*About this task*. Within the data below, copy each line where the string "hcast" is found.

(Saved entries)
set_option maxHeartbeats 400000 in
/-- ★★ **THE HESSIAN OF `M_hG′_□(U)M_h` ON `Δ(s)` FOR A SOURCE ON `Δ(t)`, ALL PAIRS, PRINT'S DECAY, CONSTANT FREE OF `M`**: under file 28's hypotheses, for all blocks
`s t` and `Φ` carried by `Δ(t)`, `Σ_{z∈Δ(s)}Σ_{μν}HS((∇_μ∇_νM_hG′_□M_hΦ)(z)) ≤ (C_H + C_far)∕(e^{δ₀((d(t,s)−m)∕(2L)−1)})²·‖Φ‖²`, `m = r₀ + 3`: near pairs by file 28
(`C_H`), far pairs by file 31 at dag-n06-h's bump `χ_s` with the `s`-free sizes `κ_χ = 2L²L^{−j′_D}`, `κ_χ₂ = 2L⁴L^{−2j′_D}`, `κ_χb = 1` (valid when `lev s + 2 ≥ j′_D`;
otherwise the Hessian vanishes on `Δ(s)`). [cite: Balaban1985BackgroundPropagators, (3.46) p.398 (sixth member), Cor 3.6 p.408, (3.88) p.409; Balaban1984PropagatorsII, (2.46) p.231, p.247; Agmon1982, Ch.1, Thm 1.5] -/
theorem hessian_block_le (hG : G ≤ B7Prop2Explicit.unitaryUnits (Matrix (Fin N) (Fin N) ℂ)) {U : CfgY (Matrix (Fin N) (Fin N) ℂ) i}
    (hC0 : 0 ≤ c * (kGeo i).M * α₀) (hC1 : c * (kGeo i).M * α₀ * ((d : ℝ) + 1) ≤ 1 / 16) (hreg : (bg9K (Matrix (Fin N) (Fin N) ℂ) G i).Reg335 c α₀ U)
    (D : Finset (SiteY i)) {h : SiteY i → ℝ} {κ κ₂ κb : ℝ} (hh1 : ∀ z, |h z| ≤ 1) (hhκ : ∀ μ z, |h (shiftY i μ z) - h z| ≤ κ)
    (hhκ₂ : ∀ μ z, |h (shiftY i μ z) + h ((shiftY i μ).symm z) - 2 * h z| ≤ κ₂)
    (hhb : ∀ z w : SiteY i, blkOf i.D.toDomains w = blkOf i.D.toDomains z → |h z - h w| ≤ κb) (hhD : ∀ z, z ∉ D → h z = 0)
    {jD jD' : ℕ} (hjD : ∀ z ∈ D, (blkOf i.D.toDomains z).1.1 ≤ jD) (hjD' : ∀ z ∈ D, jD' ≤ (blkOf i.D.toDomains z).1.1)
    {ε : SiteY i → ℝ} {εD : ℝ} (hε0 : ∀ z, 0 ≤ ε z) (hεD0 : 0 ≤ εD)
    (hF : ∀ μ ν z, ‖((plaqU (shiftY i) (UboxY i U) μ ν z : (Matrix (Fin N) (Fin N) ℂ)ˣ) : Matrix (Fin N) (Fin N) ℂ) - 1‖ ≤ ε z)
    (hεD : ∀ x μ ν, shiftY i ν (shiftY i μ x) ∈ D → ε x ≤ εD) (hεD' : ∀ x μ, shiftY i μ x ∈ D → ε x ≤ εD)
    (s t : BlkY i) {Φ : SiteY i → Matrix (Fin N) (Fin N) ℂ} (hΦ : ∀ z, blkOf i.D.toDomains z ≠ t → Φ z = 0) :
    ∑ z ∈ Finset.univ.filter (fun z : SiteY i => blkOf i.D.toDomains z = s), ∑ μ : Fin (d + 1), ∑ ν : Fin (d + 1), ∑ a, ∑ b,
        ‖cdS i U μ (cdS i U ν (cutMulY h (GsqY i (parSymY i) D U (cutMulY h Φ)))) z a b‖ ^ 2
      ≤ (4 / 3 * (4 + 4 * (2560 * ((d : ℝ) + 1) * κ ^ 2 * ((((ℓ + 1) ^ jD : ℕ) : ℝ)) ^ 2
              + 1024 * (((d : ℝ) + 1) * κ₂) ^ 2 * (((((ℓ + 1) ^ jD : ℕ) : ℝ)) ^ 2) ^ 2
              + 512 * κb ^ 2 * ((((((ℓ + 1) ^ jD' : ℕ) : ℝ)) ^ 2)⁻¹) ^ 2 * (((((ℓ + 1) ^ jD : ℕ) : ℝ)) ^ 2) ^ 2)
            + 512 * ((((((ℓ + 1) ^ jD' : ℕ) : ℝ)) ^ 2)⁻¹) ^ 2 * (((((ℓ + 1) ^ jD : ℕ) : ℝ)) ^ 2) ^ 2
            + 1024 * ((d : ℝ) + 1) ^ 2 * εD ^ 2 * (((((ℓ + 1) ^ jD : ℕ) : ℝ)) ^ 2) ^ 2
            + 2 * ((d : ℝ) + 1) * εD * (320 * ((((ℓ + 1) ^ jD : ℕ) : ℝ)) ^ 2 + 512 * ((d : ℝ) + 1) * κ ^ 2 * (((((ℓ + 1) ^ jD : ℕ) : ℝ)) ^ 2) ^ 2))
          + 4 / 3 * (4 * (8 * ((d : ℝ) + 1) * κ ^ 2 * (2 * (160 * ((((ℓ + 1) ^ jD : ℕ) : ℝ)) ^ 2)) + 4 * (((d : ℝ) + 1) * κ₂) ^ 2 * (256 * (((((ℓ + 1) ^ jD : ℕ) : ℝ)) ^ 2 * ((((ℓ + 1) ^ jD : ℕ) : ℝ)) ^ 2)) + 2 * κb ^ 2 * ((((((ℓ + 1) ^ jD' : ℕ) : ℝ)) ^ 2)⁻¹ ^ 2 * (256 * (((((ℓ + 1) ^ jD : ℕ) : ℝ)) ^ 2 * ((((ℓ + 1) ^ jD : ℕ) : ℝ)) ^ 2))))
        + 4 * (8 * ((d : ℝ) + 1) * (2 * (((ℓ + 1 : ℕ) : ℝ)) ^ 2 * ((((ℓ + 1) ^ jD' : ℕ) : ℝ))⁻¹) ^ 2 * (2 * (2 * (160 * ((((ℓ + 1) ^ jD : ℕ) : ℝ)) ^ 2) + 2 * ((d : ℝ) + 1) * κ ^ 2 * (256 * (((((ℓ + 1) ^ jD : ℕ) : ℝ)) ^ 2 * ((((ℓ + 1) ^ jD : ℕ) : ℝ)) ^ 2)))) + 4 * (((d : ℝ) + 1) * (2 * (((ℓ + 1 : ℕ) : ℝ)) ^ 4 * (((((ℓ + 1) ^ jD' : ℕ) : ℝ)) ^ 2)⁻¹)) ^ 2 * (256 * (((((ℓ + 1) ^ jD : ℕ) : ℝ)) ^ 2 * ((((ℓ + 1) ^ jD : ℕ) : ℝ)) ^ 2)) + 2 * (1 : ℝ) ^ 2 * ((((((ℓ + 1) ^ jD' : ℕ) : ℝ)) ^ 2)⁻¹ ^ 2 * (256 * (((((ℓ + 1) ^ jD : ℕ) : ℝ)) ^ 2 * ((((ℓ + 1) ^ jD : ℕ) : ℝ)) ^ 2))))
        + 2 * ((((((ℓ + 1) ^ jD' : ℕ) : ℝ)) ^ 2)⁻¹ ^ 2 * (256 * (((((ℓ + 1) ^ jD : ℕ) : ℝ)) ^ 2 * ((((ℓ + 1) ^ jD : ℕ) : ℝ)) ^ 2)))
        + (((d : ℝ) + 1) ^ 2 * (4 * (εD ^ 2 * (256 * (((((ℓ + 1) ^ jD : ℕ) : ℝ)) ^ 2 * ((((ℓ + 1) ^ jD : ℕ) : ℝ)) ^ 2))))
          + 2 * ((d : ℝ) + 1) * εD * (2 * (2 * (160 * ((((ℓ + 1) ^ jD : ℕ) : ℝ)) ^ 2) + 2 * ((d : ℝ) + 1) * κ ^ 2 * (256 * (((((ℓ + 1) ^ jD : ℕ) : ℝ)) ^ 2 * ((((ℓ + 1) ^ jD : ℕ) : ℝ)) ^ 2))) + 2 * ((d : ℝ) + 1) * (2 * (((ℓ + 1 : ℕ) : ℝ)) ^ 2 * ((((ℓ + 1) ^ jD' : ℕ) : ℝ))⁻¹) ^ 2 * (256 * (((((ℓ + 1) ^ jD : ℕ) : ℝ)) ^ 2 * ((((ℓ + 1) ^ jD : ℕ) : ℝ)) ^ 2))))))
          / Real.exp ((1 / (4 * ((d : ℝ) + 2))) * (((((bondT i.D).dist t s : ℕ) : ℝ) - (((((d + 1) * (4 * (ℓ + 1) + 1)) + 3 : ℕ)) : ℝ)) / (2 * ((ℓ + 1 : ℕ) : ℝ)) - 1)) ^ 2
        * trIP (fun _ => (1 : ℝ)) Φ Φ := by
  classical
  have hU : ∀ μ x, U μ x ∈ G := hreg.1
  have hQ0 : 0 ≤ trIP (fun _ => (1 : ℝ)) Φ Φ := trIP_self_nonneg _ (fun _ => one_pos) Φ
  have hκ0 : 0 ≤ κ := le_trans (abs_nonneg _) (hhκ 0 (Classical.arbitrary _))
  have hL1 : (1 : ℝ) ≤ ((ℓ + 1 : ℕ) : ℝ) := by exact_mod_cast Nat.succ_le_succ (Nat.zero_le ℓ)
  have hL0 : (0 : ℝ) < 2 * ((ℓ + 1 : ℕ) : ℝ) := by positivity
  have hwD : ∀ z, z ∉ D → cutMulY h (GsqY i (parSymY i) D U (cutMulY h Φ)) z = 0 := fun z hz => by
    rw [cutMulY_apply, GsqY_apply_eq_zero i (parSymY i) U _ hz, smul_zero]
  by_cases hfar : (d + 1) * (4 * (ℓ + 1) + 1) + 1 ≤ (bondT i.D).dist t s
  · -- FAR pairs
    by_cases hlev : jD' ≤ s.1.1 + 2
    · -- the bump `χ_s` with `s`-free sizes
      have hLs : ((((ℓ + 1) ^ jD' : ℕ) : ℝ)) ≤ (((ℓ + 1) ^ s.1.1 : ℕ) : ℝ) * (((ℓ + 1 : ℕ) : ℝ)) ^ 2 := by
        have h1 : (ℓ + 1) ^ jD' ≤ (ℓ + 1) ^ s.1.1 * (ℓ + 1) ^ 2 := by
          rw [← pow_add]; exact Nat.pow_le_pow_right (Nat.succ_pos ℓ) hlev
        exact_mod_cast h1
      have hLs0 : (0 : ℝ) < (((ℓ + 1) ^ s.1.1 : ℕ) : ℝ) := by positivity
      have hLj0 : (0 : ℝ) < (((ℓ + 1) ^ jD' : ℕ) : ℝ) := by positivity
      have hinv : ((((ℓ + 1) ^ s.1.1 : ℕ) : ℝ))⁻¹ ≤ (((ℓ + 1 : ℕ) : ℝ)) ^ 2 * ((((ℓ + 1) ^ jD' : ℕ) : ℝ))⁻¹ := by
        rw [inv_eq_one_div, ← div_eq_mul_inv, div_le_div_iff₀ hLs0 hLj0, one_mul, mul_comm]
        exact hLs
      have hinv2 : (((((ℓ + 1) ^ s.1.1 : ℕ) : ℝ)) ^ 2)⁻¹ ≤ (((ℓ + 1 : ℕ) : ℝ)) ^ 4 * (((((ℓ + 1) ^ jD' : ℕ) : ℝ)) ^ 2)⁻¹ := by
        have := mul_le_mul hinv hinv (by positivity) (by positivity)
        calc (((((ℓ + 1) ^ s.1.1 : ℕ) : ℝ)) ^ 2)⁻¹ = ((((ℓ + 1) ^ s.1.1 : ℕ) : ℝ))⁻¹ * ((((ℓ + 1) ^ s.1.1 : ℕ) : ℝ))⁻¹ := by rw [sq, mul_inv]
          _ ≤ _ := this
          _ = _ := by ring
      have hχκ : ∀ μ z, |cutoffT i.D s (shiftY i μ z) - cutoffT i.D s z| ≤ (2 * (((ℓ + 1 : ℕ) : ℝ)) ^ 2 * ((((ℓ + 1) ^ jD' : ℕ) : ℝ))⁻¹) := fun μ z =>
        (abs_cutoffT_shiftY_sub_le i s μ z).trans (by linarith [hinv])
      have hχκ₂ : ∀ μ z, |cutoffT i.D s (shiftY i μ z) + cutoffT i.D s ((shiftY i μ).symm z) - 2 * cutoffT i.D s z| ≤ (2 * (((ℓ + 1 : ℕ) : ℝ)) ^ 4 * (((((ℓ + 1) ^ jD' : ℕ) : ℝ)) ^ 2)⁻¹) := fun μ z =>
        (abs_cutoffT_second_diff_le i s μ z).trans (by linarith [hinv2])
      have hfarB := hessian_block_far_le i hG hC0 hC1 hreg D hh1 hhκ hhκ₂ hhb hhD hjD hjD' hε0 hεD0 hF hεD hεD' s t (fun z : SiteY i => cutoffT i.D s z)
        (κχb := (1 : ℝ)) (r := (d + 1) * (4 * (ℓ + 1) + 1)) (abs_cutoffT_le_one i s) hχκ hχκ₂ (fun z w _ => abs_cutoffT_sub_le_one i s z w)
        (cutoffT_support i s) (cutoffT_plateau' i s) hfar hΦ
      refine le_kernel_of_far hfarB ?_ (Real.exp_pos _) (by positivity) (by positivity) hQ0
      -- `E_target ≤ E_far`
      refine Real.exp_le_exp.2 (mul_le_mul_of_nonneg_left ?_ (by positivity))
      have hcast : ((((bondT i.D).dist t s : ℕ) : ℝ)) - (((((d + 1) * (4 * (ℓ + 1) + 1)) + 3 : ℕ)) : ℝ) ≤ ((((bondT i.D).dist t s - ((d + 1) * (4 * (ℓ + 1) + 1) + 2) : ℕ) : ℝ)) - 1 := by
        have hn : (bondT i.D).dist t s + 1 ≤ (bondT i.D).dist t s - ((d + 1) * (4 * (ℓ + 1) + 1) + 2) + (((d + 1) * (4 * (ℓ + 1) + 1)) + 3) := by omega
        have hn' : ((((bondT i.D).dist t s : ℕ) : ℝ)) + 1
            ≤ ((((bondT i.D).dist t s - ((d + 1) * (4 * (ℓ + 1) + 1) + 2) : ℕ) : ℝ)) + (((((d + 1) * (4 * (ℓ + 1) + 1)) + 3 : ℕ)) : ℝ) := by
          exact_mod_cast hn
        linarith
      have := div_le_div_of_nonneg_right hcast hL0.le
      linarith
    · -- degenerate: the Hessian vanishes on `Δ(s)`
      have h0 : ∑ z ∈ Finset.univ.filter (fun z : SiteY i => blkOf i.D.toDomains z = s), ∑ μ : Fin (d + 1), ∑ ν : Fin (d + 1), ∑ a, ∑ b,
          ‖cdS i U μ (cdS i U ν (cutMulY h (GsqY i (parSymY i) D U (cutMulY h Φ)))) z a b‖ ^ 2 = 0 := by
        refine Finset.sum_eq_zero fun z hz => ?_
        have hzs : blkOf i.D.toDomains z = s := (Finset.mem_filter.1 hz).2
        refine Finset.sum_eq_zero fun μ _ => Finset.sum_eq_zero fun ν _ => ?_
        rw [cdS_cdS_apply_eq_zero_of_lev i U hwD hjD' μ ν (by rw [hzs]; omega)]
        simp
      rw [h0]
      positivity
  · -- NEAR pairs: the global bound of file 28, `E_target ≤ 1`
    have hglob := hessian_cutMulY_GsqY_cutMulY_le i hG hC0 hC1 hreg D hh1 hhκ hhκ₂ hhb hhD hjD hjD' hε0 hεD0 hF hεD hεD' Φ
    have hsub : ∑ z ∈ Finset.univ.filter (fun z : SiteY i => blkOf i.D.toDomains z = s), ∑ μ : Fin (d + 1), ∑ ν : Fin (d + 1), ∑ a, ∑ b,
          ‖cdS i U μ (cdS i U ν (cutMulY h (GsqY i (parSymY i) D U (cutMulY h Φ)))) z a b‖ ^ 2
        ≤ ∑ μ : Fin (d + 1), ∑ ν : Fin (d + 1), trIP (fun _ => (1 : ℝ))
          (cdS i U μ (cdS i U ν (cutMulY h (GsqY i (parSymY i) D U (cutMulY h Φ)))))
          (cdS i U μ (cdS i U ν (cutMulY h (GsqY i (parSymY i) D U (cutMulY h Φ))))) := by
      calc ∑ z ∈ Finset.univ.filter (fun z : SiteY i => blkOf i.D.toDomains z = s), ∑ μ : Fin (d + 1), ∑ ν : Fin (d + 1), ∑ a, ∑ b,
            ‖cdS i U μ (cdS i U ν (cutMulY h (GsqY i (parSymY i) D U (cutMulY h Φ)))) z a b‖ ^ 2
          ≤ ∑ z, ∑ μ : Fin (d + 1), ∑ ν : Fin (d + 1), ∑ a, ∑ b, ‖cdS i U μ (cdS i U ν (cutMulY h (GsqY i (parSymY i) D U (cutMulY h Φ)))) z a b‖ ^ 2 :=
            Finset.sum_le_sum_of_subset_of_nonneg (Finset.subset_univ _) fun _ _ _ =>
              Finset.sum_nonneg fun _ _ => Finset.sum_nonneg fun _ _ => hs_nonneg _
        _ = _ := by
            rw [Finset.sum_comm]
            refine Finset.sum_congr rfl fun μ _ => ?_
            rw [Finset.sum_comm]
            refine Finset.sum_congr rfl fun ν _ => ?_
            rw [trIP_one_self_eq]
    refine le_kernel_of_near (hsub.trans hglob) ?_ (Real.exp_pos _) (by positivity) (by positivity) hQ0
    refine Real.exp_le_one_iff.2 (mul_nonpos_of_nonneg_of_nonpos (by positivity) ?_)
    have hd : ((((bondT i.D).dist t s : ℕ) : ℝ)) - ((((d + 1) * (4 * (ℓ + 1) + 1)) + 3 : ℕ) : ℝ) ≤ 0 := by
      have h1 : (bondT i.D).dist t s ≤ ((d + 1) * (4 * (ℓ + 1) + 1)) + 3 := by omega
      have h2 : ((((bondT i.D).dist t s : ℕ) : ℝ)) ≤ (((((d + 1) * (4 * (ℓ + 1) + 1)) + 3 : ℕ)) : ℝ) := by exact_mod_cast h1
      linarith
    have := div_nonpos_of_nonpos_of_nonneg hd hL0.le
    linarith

*Task result*.
      have hcast : ((((bondT i.D).dist t s : ℕ) : ℝ)) - (((((d + 1) * (4 * (ℓ + 1) + 1)) + 3 : ℕ)) : ℝ) ≤ ((((bondT i.D).dist t s - ((d + 1) * (4 * (ℓ + 1) + 1) + 2) : ℕ) : ℝ)) - 1 := by
      have := div_le_div_of_nonneg_right hcast hL0.le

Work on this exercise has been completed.